An unaltered copy of every line below is the expected output.

=== SUPPLIED MATERIAL ===

import Mathlib

/-!
# PatchedWindingSpine — kernel anchors for the algebraic spine of PROPOSITION P⁺ (bsd-idea-6 g38 audit, §3)

Crux: `PrintX11a.UpperNonSurjFive` (stmt-BirchSwinnertonDyer-20614), line «monogen5» §4b ∕ §5 (P⁺ = patched winding element ⟹
`CleanCarrierSum`).  This file proves, sorry-free and over an arbitrary commutative ring, the two pieces of commutative algebra that the
audit memo `AUDIT-Pplus-print-g38.md` §3 uses verbatim:

* `ideal_eq_bot_of_le_minimalPrimes` — **P⁺4 (c)**: in a REDUCED ring an ideal contained in every minimal prime is `⊥`.  Applied to
  `J = Ann_{R_∞}(M_∞)` with `M_∞ = R_∞ ∕ J` cyclic (multiplicity one at every Taylor–Wiles level) and `Supp M_∞ = Spec R_∞` (every
  component inhabited), it gives `M_∞ ≅ R_∞`.
* `ker_toSpanSingleton_unit_eq` ∕ `mk_mul_unit_eq_zero_iff` — **P⁺5 (kernel step)**: the kernel of `r ↦ r • u` onto a cyclic quotient
  `R ⧸ 𝔫` generated by a unit `u` is exactly `𝔫` (the old-quotient kernel is `𝔫ᵢ M_∞` once `M_∞ ≅ R_∞`).

Nothing here is specific to Hecke algebras; BSD is not proved by any of this; U5 does not close.
[cite: KisinModuli2009, (3.3.1)] [cite: DiamondFLT1997, Thm. 2.4]
-/

set_option linter.dupNamespace false

namespace Summit.BirchSwinnertonDyer.BirchSwinnertonDyer.Cruxes.UpperNonSurjFive.Spine

/-- **P⁺4 (c).** In a reduced commutative ring, an ideal lying in every minimal prime is zero
(`⋂ minimal primes = nilradical = 0`). -/
theorem ideal_eq_bot_of_le_minimalPrimes {R : Type*} [CommRing R] [IsReduced R] (J : Ideal R)
    (h : ∀ q ∈ minimalPrimes R, J ≤ q) : J = ⊥ := by
  have h1 : J ≤ sInf (minimalPrimes R) := le_sInf h
  have h2 : sInf (minimalPrimes R) = (⊥ : Ideal R).radical :=
    Ideal.sInf_minimalPrimes (I := (⊥ : Ideal R))
  have h3 : (⊥ : Ideal R).radical = ⊥ := by
    have h0 := nilradical_eq_zero R
    simpa [nilradical] using h0
  rw [h2, h3] at h1
  exact le_bot_iff.mp h1

/-- Cyclic + full support + reduced ⟹ free of rank one: if `M = R ⧸ J` has `J` inside every minimal prime of the reduced ring `R`,
then `J = ⊥`, i.e. the quotient map `R → R ⧸ J` is injective. -/
theorem quotient_mk_injective_of_le_minimalPrimes {R : Type*} [CommRing R] [IsReduced R] (J : Ideal R)
    (h : ∀ q ∈ minimalPrimes R, J ≤ q) : Function.Injective (Ideal.Quotient.mk J) := by
  rw [RingHom.injective_iff_ker_eq_bot, Ideal.mk_ker]
  exact ideal_eq_bot_of_le_minimalPrimes J h

/-- **P⁺5 (kernel step), element form.** For a unit `u` of `R ⧸ N`: `(r mod N) · u = 0 ↔ r ∈ N`. -/
theorem mk_mul_unit_eq_zero_iff {R : Type*} [CommRing R] (N : Ideal R) {u : R ⧸ N} (hu : IsUnit u) (r : R) :
    Ideal.Quotient.mk N r * u = 0 ↔ r ∈ N := by
  rw [hu.mul_left_eq_zero, Ideal.Quotient.eq_zero_iff_mem]

/-- **P⁺5 (kernel step), module form.** The kernel of the `R`-linear map `R → R ⧸ N`, `r ↦ r • u`, is `N` when `u` is a unit
(a generator of the cyclic module `R ⧸ N`). -/
theorem ker_toSpanSingleton_unit_eq {R : Type*} [CommRing R] (N : Ideal R) {u : R ⧸ N} (hu : IsUnit u) :
    LinearMap.ker (LinearMap.toSpanSingleton R (R ⧸ N) u) = N := by
  ext r
  rw [LinearMap.mem_ker, LinearMap.toSpanSingleton_apply, Algebra.smul_def, Ideal.Quotient.algebraMap_eq]
  exact mk_mul_unit_eq_zero_iff N hu r

end Summit.BirchSwinnertonDyer.BirchSwinnertonDyer.Cruxes.UpperNonSurjFive.Spine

===

# YOUR SOLUTION:
import Mathlib

/-!
# PatchedWindingSpine — kernel anchors for the algebraic spine of PROPOSITION P⁺ (bsd-idea-6 g38 audit, §3)

Crux: `PrintX11a.UpperNonSurjFive` (stmt-BirchSwinnertonDyer-20614), line «monogen5» §4b ∕ §5 (P⁺ = patched winding element ⟹
`CleanCarrierSum`).  This file proves, sorry-free and over an arbitrary commutative ring, the two pieces of commutative algebra that the
audit memo `AUDIT-Pplus-print-g38.md` §3 uses verbatim:

* `ideal_eq_bot_of_le_minimalPrimes` — **P⁺4 (c)**: in a REDUCED ring an ideal contained in every minimal prime is `⊥`.  Applied to
  `J = Ann_{R_∞}(M_∞)` with `M_∞ = R_∞ ∕ J` cyclic (multiplicity one at every Taylor–Wiles level) and `Supp M_∞ = Spec R_∞` (every
  component inhabited), it gives `M_∞ ≅ R_∞`.
* `ker_toSpanSingleton_unit_eq` ∕ `mk_mul_unit_eq_zero_iff` — **P⁺5 (kernel step)**: the kernel of `r ↦ r • u` onto a cyclic quotient
  `R ⧸ 𝔫` generated by a unit `u` is exactly `𝔫` (the old-quotient kernel is `𝔫ᵢ M_∞` once `M_∞ ≅ R_∞`).

Nothing here is specific to Hecke algebras; BSD is not proved by any of this; U5 does not close.
[cite: KisinModuli2009, (3.3.1)] [cite: DiamondFLT1997, Thm. 2.4]
-/

set_option linter.dupNamespace false

namespace Summit.BirchSwinnertonDyer.BirchSwinnertonDyer.Cruxes.UpperNonSurjFive.Spine

/-- **P⁺4 (c).** In a reduced commutative ring, an ideal lying in every minimal prime is zero
(`⋂ minimal primes = nilradical = 0`). -/
theorem ideal_eq_bot_of_le_minimalPrimes {R : Type*} [CommRing R] [IsReduced R] (J : Ideal R)
    (h : ∀ q ∈ minimalPrimes R, J ≤ q) : J = ⊥ := by
  have h1 : J ≤ sInf (minimalPrimes R) := le_sInf h
  have h2 : sInf (minimalPrimes R) = (⊥ : Ideal R).radical :=
    Ideal.sInf_minimalPrimes (I := (⊥ : Ideal R))
  have h3 : (⊥ : Ideal R).radical = ⊥ := by
    have h0 := nilradical_eq_zero R
    simpa [nilradical] using h0
  rw [h2, h3] at h1
  exact le_bot_iff.mp h1

/-- Cyclic + full support + reduced ⟹ free of rank one: if `M = R ⧸ J` has `J` inside every minimal prime of the reduced ring `R`,
then `J = ⊥`, i.e. the quotient map `R → R ⧸ J` is injective. -/
theorem quotient_mk_injective_of_le_minimalPrimes {R : Type*} [CommRing R] [IsReduced R] (J : Ideal R)
    (h : ∀ q ∈ minimalPrimes R, J ≤ q) : Function.Injective (Ideal.Quotient.mk J) := by
  rw [RingHom.injective_iff_ker_eq_bot, Ideal.mk_ker]
  exact ideal_eq_bot_of_le_minimalPrimes J h

/-- **P⁺5 (kernel step), element form.** For a unit `u` of `R ⧸ N`: `(r mod N) · u = 0 ↔ r ∈ N`. -/
theorem mk_mul_unit_eq_zero_iff {R : Type*} [CommRing R] (N : Ideal R) {u : R ⧸ N} (hu : IsUnit u) (r : R) :
    Ideal.Quotient.mk N r * u = 0 ↔ r ∈ N := by
  rw [hu.mul_left_eq_zero, Ideal.Quotient.eq_zero_iff_mem]

/-- **P⁺5 (kernel step), module form.** The kernel of the `R`-linear map `R → R ⧸ N`, `r ↦ r • u`, is `N` when `u` is a unit
(a generator of the cyclic module `R ⧸ N`). -/
theorem ker_toSpanSingleton_unit_eq {R : Type*} [CommRing R] (N : Ideal R) {u : R ⧸ N} (hu : IsUnit u) :
    LinearMap.ker (LinearMap.toSpanSingleton R (R ⧸ N) u) = N := by
  ext r
  rw [LinearMap.mem_ker, LinearMap.toSpanSingleton_apply, Algebra.smul_def, Ideal.Quotient.algebraMap_eq]
  exact mk_mul_unit_eq_zero_iff N hu r

end Summit.BirchSwinnertonDyer.BirchSwinnertonDyer.Cruxes.UpperNonSurjFive.Spine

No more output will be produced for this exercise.